45. Cf. Voluspo, 65, where the possible reference to Christianity is noted. With this stanza the fragmentary “short Voluspo” ends, and the dialogue between Freyja and Hyndla continues.

46. Freyja now admits the identity of her boar as Ottar, who [fp. 232] with the help of the “memory-beer” is to recall the entire genealogy he has just heard, and thus win his wager with Angantyr.]

p. 232

The third morn hence | he may hold in mind,
When their races Ottar | and Angantyr tell.”

Hyndla spake:
47. “Hence shalt thou fare, | for fain would I sleep,
From me thou gettest | few favors good;
My noble one, out | in the night thou leapest
As. Heithrun goes | the goats among.

48. “To Oth didst thou run, | who loved thee ever,
And many under | thy apron have crawled;
My noble one, out | in the night thou leapest,
As Heithrun goes | the goats among.”

Freyja spake:
49. “Around the giantess | flames shall I raise,
So that forth unburned | thou mayst not fare.”

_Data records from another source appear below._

include h in
open scoped Classical in
/-- **`StubD7αMemDockPerMeasureT` FROM THE ROWS AND RECORD DATA SIGNED AT THE FACTOR OF RECORD (assembly + the B1 sign transport).**  Hypotheses H₁ `𝔇`, H₂ `h` (the
fourteen rows) as in ★ `F0P2oD7alphaMemDockOfRowsT.stubD7αMemDockPerMeasureT_of_rows`, and — bundled per frame AND per measure into ONE hypothesis `hrecS` over record data
`(Δ, mH, mG, νG, νH, μZ)`, `Δ` intended to be the tree's factor of record `Δ‴` — (H₄ᵀˢ) the SHAPE of the kit family's finite packets at non-split places
(`packFin ξ v = ⟨πⁿ ∘ e, some πˢ⟩`, Keys labels, `πˢ` supercuspidal `≠ πⁿ ∘ e`) with the identity (13.1.4) ON TEST FUNCTIONS **SIGNED** by the clause sign
`ε_v(a) = (if ∃ z, IsUnit z ∧ a = z·σz then 1 else −1)` of the SHAPE's frame multiplier `a` (member traces `f ↦ ε_v(a)·tr c(f dν_G)`; the token of ★
`CMNonsplitCharIdentityAtTestSigned` ∕ ★ `piSCompletion_isThetaTypeAtCMTestSigned`), (H₅)(H₆) Haar `μZ v`, `νG v`, (H₇) test-function transfer existence at `Δ`, (H₈ᵀˢ) the
SIGNED print letter (D-b)ᵀˢ ★ `GelbartRogawski1991.piSCompletion_isThetaTypeAtCMTestSigned` BY NAME at `Δ`.  Conclusion: the node of record ★
`F0P2oD7alphaMemDockStatement.StubD7αMemDockPerMeasureT` BY NAME (unchanged).  Proof: ★ `…_of_rows` at print's factor `Δ° := fun v => (Δ v).constMul ↑(formSignAt L c H v)`; the
three `Δ`-dependent record hypotheses are transported from `Δ` to `Δ°` by B1 (★ `LocalAPacket.charIdentityAtTest_constMul_iff`, ★ `isLocalDeltaTransferExists_constMul_iff`,
★ `piSCompletion_isThetaTypeAtCMTest_constMul_of_signed`) along LH7's bridge `ε_v(a) = formSignAt L c H v` (`intCast_ite_isUnitNorm_eq_formSignAt_of_formCongr_eq_smul`).
[cite: Rogawski1990, §13.1 Prop. 13.1.3 (d), Prop. 13.1.4 p. 199; §4.9 Prop. 4.9.1 (a) p. 55; §14.6 p. 242] [cite: GelbartRogawski1991, Lem. 5.1.2 p. 466; Thm. 5.1.1 p. 465]
[cite: LanglandsShelstad1987, §1] -/
theorem stubD7αMemDockPerMeasureT_of_rowsSigned
  (hrecS : ∀ (L : Type) [Field L] [NumberField L] [IsCMField L] (ι : L →+* ℂ) (H : Matrix (Fin 3) (Fin 3) L) (T : GL (Fin 3) ℂ)
    (hT : (T : Matrix (Fin 3) (Fin 3) ℂ)ᴴ * H.map ι * (T : Matrix (Fin 3) (Fin 3) ℂ) = Literature.Geometry.ComplexHyperbolic.BallModel.J)
    (hdef : ∀ τ' : L →+* ℂ, InfinitePlace.mk τ' ≠ InfinitePlace.mk ι → (H.map τ').PosDef) (h2 : 2 ≤ Module.finrank ℚ ↥(maximalRealSubfield L))
    (μω : HeckeCharacter L) (hμu : μω.IsUnitary)
    (hμω : ∀ x : Literature.NumberTheory.GaloisRepresentations.ideleGroup ↥(maximalRealSubfield L), μω (AdeleRing.ideleBaseChange (↥(maximalRealSubfield L)) L x) = quadraticHeckeCharCM L x)
    (μ : Measure (adelicGroupData (↥(maximalRealSubfield L)) L (IsCMField.complexConj L) 3 H).automorphicQuotient) [(adelicGroupData (↥(maximalRealSubfield L)) L (IsCMField.complexConj L) 3 H).IsAutomorphicMeasure μ],
    letI : ∀ v : HeightOneSpectrum (𝓞 ↥(maximalRealSubfield L)), MeasurableSpace ((cmDatum L 3 H).Local v) := fun _ => borel _
    letI : ∀ v : HeightOneSpectrum (𝓞 ↥(maximalRealSubfield L)),
        MeasurableSpace ((cmDatum L 2 (Matrix.of fun i j : Fin 2 => if i.val + j.val + 1 = 2 then (1 : L) else 0)).Local v ×
          (cmDatum L 1 (Matrix.of fun i j : Fin 1 => if i.val + j.val + 1 = 1 then (1 : L) else 0)).Local v) := fun _ => borel _
    letI : ∀ (v : HeightOneSpectrum (𝓞 ↥(maximalRealSubfield L)))
        (a : ((cmDatum L 2 (Matrix.of fun i j : Fin 2 => if i.val + j.val + 1 = 2 then (1 : L) else 0)).Local v ×
          (cmDatum L 1 (Matrix.of fun i j : Fin 1 => if i.val + j.val + 1 = 1 then (1 : L) else 0)).Local v)),
        MeasurableSpace (((cmDatum L 2 (Matrix.of fun i j : Fin 2 => if i.val + j.val + 1 = 2 then (1 : L) else 0)).Local v ×
            (cmDatum L 1 (Matrix.of fun i j : Fin 1 => if i.val + j.val + 1 = 1 then (1 : L) else 0)).Local v) ⧸
          Subgroup.centralizer ({a} : Set ((cmDatum L 2 (Matrix.of fun i j : Fin 2 => if i.val + j.val + 1 = 2 then (1 : L) else 0)).Local v ×
            (cmDatum L 1 (Matrix.of fun i j : Fin 1 => if i.val + j.val + 1 = 1 then (1 : L) else 0)).Local v))) := fun _ _ => borel _
    letI : ∀ (v : HeightOneSpectrum (𝓞 ↥(maximalRealSubfield L))) (γ : (cmDatum L 3 H).Local v),
        MeasurableSpace ((cmDatum L 3 H).Local v ⧸ Subgroup.centralizer ({γ} : Set ((cmDatum L 3 H).Local v))) := fun _ _ => borel _
    letI : ∀ v : HeightOneSpectrum (𝓞 ↥(maximalRealSubfield L)), MeasurableSpace (Gqs L v ⧸ Subgroup.center (Gqs L v)) := fun _ => borel _
    ∃ (Δ : ∀ v : HeightOneSpectrum (𝓞 ↥(maximalRealSubfield L)), LocalTransferFactor L H v)
      (mH : ∀ v : HeightOneSpectrum (𝓞 ↥(maximalRealSubfield L)),
    OrbitalMeasureFamily ((cmDatum L 2 (Matrix.of fun i j : Fin 2 => if i.val + j.val + 1 = 2 then (1 : L) else 0)).Local v ×
      (cmDatum L 1 (Matrix.of fun i j : Fin 1 => if i.val + j.val + 1 = 1 then (1 : L) else 0)).Local v))
      (mG : ∀ v : HeightOneSpectrum (𝓞 ↥(maximalRealSubfield L)), OrbitalMeasureFamily ((cmDatum L 3 H).Local v))
      (νG : ∀ v : HeightOneSpectrum (𝓞 ↥(maximalRealSubfield L)), Measure ((cmDatum L 3 H).Local v))
      (νH : ∀ v : HeightOneSpectrum (𝓞 ↥(maximalRealSubfield L)),
    Measure ((cmDatum L 2 (Matrix.of fun i j : Fin 2 => if i.val + j.val + 1 = 2 then (1 : L) else 0)).Local v ×
      (cmDatum L 1 (Matrix.of fun i j : Fin 1 => if i.val + j.val + 1 = 1 then (1 : L) else 0)).Local v))
      (μZ : ∀ v : HeightOneSpectrum (𝓞 ↥(maximalRealSubfield L)), Measure (Gqs L v ⧸ Subgroup.center (Gqs L v))),
      -- (H₄ᵀˢ) SHAPE of the kit family's finite packets at non-split places, the identity (13.1.4) for `⟨πⁿ ∘ e, some πˢ⟩` ON TEST FUNCTIONS **SIGNED** by the clause sign
      -- `ε_v(a)` of the SHAPE's own frame multiplier `a` (the node's local form-congruence binder `T` is spelled `Tv` here, the frame's `T : GL (Fin 3) ℂ` being in scope)
      (∀ (ξ : OneDimAutRepH L) (v : HeightOneSpectrum (𝓞 ↥(maximalRealSubfield L))),
          (∀ w : PlacesOver L v, IsCMField.complexConj L • w.1 = w.1) →
          ∃ (Tv : GL (Fin 3) (LocalRing L v)) (a : LocalRing L v) (ha : IsUnit a)
            (h : formCongr (conjLocal L (IsCMField.complexConj L) v) Tv (H.map (algebraMap L (LocalRing L v))) =
              a • (Matrix.of fun i j : Fin 3 => if i.val + j.val + 1 = 3 then (1 : L) else 0).map (algebraMap L (LocalRing L v)))
            (π2 πn : IrrClass (Gqs L v)) (πs : IrrClass ((cmDatum L 3 H).Local v)),
            KeysCaseTwoLabels L v (μω.semilocalComponent L v) (torusLocalComponent L (IsCMField.complexConj L) v ξ.η)
                (torusLocalComponent L (IsCMField.complexConj L) v ξ.ψ) π2 πn ∧
              π2.IsSquareIntegrable (μZ v) ∧ ¬ πn.IsSquareIntegrable (μZ v) ∧ πs.IsSupercuspidal ∧
              πs ≠ IrrClass.comap (cmDatumLocalCongr L v Tv ha h).symm πn ∧
              (⟨IrrClass.comap (cmDatumLocalCongr L v Tv ha h).symm πn, some πs⟩ : CMLocalAPacket L H v).CharIdentityAtTest L H v
                (fun c f => (if ∃ z : LocalRing L v, IsUnit z ∧ a = z * conjLocal L (IsCMField.complexConj L) v z then (1 : ℂ) else -1) * c.smoothTrace (νG v) f)
                (ξ.xiLocalChar v) (νH v) (Δ v) (mH v) (mG v) ∧
              (kitFamilyOfRecord 𝔇 L ι H T hT hdef h2 μ μω hμu hμω).packFin ξ v = ⟨IrrClass.comap (cmDatumLocalCongr L v Tv ha h).symm πn, some πs⟩) ∧
      -- (H₅) (H₆) Haar measures: `μZ v` and `νG v`
      (∀ v : HeightOneSpectrum (𝓞 ↥(maximalRealSubfield L)), (μZ v).IsHaarMeasure) ∧
      (∀ v : HeightOneSpectrum (𝓞 ↥(maximalRealSubfield L)), (νG v).IsHaarMeasure) ∧
      -- (H₇) `φ ↦ φ^H` exists on `C_c^∞` at every non-split finite place [Rogawski1990 Prop. 4.9.1 (a)], at `Δ`
      (∀ v : HeightOneSpectrum (𝓞 ↥(maximalRealSubfield L)), (∀ w : PlacesOver L v, IsCMField.complexConj L • w.1 = w.1) →
        IsLocalDeltaTransferExists L H v (Δ v) (mH v) (mG v) Literature.NumberTheory.Rogawski1990.IsLocSmooth
          Literature.NumberTheory.Rogawski1990.IsLocSmooth) ∧
      -- (H₈ᵀˢ) the SIGNED print letter (D-b)ᵀˢ ON TEST FUNCTIONS, BY NAME, at these data [GelbartRogawski1991 Lem. 5.1.2, Thm. 5.1.1; Rogawski1992 Thm. 1.1]
      (∀ {n' : ℕ} (e₁ : Fin 3 × Fin 1 ≃ Fin n') (dV : Fin 3 → L) (hdV : ∀ i, IsCMField.complexConj L (dV i) = dV i) (hdV0 : ∀ i, dV i ≠ 0) (g : GL (Fin 3) L)
          (hg : ((g : Matrix (Fin 3) (Fin 3) L).map (cmConjRingHom L))ᵀ * H * (g : Matrix (Fin 3) (Fin 3) L) = Matrix.diagonal dV) (ξ : OneDimAutRepH L),
        Literature.NumberTheory.GelbartRogawski1991.piSCompletion_isThetaTypeAtCMTestSigned L H Δ mH mG νH νG ξ μω (fun v => ξ.xiLocalChar v) e₁ dV hdV hdV0 g hg)) :
    F0P2oD7alphaMemDockStatement.StubD7αMemDockPerMeasureT := by
  refine F0P2oD7alphaMemDockOfRowsT.stubD7αMemDockPerMeasureT_of_rows 𝔇 h fun L _ _ _ ι H T hT hdef h2 μω hμu hμω μ _ => ?_
  -- borel σ-algebras, as in the node's ∕ the producer's `letI`s
  letI : ∀ v : HeightOneSpectrum (𝓞 ↥(maximalRealSubfield L)), MeasurableSpace ((cmDatum L 3 H).Local v) := fun _ => borel _
  letI : ∀ v : HeightOneSpectrum (𝓞 ↥(maximalRealSubfield L)),
      MeasurableSpace ((cmDatum L 2 (Matrix.of fun i j : Fin 2 => if i.val + j.val + 1 = 2 then (1 : L) else 0)).Local v ×
        (cmDatum L 1 (Matrix.of fun i j : Fin 1 => if i.val + j.val + 1 = 1 then (1 : L) else 0)).Local v) := fun _ => borel _
  letI : ∀ (v : HeightOneSpectrum (𝓞 ↥(maximalRealSubfield L)))
      (a : ((cmDatum L 2 (Matrix.of fun i j : Fin 2 => if i.val + j.val + 1 = 2 then (1 : L) else 0)).Local v ×
        (cmDatum L 1 (Matrix.of fun i j : Fin 1 => if i.val + j.val + 1 = 1 then (1 : L) else 0)).Local v)),
      MeasurableSpace (((cmDatum L 2 (Matrix.of fun i j : Fin 2 => if i.val + j.val + 1 = 2 then (1 : L) else 0)).Local v ×
          (cmDatum L 1 (Matrix.of fun i j : Fin 1 => if i.val + j.val + 1 = 1 then (1 : L) else 0)).Local v) ⧸
        Subgroup.centralizer ({a} : Set ((cmDatum L 2 (Matrix.of fun i j : Fin 2 => if i.val + j.val + 1 = 2 then (1 : L) else 0)).Local v ×
          (cmDatum L 1 (Matrix.of fun i j : Fin 1 => if i.val + j.val + 1 = 1 then (1 : L) else 0)).Local v))) := fun _ _ => borel _
  letI : ∀ (v : HeightOneSpectrum (𝓞 ↥(maximalRealSubfield L))) (γ : (cmDatum L 3 H).Local v),
      MeasurableSpace ((cmDatum L 3 H).Local v ⧸ Subgroup.centralizer ({γ} : Set ((cmDatum L 3 H).Local v))) := fun _ _ => borel _
  letI : ∀ v : HeightOneSpectrum (𝓞 ↥(maximalRealSubfield L)), MeasurableSpace (Gqs L v ⧸ Subgroup.center (Gqs L v)) := fun _ => borel _
  obtain ⟨Δ, mH, mG, νG, νH, μZ, hshape, hHaar, hνG, hex, hW⟩ := hrecS L ι H T hT hdef h2 μω hμu hμω μ
  -- the frame's `H` is hermitian; the sign family `ε v := formSignAt L c H v` (LH7 Δ1) read in `ℂ`
  have hH : (H.map (cmConjRingHom L))ᵀ = H := transpose_map_cmConjRingHom_eq_of_frame L ι H T hT
  have hεn : ∀ v : HeightOneSpectrum (𝓞 ↥(maximalRealSubfield L)), (∀ w : PlacesOver L v, IsCMField.complexConj L • w.1 = w.1) →
      ∀ (Tv : GL (Fin 3) (LocalRing L v)) (a : LocalRing L v), IsUnit a →
        formCongr (conjLocal L (IsCMField.complexConj L) v) Tv (H.map (algebraMap L (LocalRing L v))) =
          a • (Matrix.of fun i j : Fin 3 => if i.val + j.val + 1 = 3 then (1 : L) else 0).map (algebraMap L (LocalRing L v)) →
        (if ∃ z : LocalRing L v, IsUnit z ∧ a = z * conjLocal L (IsCMField.complexConj L) v z then (1 : ℂ) else -1) =
          ((formSignAt L (IsCMField.complexConj L) H v : ℤ) : ℂ) := by
    intro v hns Tv a ha h'
    obtain ⟨w⟩ := (inferInstance : Nonempty (PlacesOver L v))
    have hv : Subsingleton (PlacesOver L v) :=
      PlacesOver.subsingleton_of_smul_eq (IsCMField.complexConj L) (IsCMField.complexConj_ne_one L) w (hns w)
    have hσa : conjLocal L (IsCMField.complexConj L) v a = a :=
      conjLocal_eq_self_of_formCongr_eq_smul_antidiag L (by norm_num) hH v Tv h'
    exact intCast_ite_isUnitNorm_eq_formSignAt_of_formCongr_eq_smul L (IsCMField.complexConj L) H v hv ha hσa h'
  have hε0 : ∀ v : HeightOneSpectrum (𝓞 ↥(maximalRealSubfield L)), ((formSignAt L (IsCMField.complexConj L) H v : ℤ) : ℂ) ≠ 0 := by
    intro v
    rcases formSignAt_eq_one_or_eq_neg_one L (IsCMField.complexConj L) H v with h1 | h1 <;> rw [h1] <;> norm_num
  refine ⟨fun v => (Δ v).constMul ((formSignAt L (IsCMField.complexConj L) H v : ℤ) : ℂ), mH, mG, νG, νH, μZ, ?_, hHaar, hνG, ?_, ?_⟩
  · -- (H₄ᵀ) at `Δ°` from the SIGNED SHAPE at `Δ` (B1 `charIdentityAtTest_constMul_iff` along LH7's bridge at the SHAPE's own frame)
    intro ξ v hns
    obtain ⟨Tv, a, ha, h', π2, πn, πs, hK, h2sq, hnsq, hsc, hne, hCI, hpack⟩ := hshape ξ v hns
    refine ⟨Tv, a, ha, h', π2, πn, πs, hK, h2sq, hnsq, hsc, hne, ?_, hpack⟩
    have hsign : (if ∃ z : LocalRing L v, IsUnit z ∧ a = z * conjLocal L (IsCMField.complexConj L) v z then (1 : ℂ) else -1) *
        (if ∃ z : LocalRing L v, IsUnit z ∧ a = z * conjLocal L (IsCMField.complexConj L) v z then (1 : ℂ) else -1) = 1 := by
      split_ifs <;> norm_num
    dsimp only
    rw [← hεn v hns Tv a ha h']
    exact (LocalAPacket.charIdentityAtTest_constMul_iff L H v _ (fun c f => c.smoothTrace (νG v) f) (ξ.xiLocalChar v) (νH v)
      (Δ v) (mH v) (mG v) hsign).2 hCI
  · -- (H₇) at `Δ°` from (H₇) at `Δ` (B1 `isLocalDeltaTransferExists_constMul_iff`, `ε_v ≠ 0`)
    intro v hns
    exact (isLocalDeltaTransferExists_constMul_iff L H v (Δ v) (mH v) (mG v) (hε0 v)).2 (hex v hns)
  · -- (H₈ᵀ) at `Δ°` from (D-b)ᵀˢ at `Δ` (B1 (D-b) corollary)
    intro n' e₁ dV hdV hdV0 g hg ξ
    exact Literature.NumberTheory.GelbartRogawski1991.piSCompletion_isThetaTypeAtCMTest_constMul_of_signed L H Δ mH mG νH νG ξ μω
      (fun v => ξ.xiLocalChar v) e₁ dV hdV hdV0 g hg (fun v => ((formSignAt L (IsCMField.complexConj L) H v : ℤ) : ℂ)) hεn (hW e₁ dV hdV hdV0 g hg ξ)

[47. Heithrun: the she-goat that stands by Valhall (cf. Grimnismol, 25), the name being here used simply of she-goats in general, in caustic comment on Freyja’s morals. Of these Loki entertained a similar view; cf. Lokasenna, 30.

48. Oth: cf. stanza 6 and note, and Voluspo, 25 and note. Lines 3-4, abbreviated in the manuscript, are very likely repeated here by mistake.

49. The manuscript repeats once again lines 3-4 of stanza 47 as the last two lines of this stanza. It seems probable that two lines have been lost, to the effect that Freyja will burn the giantess alive “If swiftly now | thou dost not seek, / And hither bring | the memory-beer.”]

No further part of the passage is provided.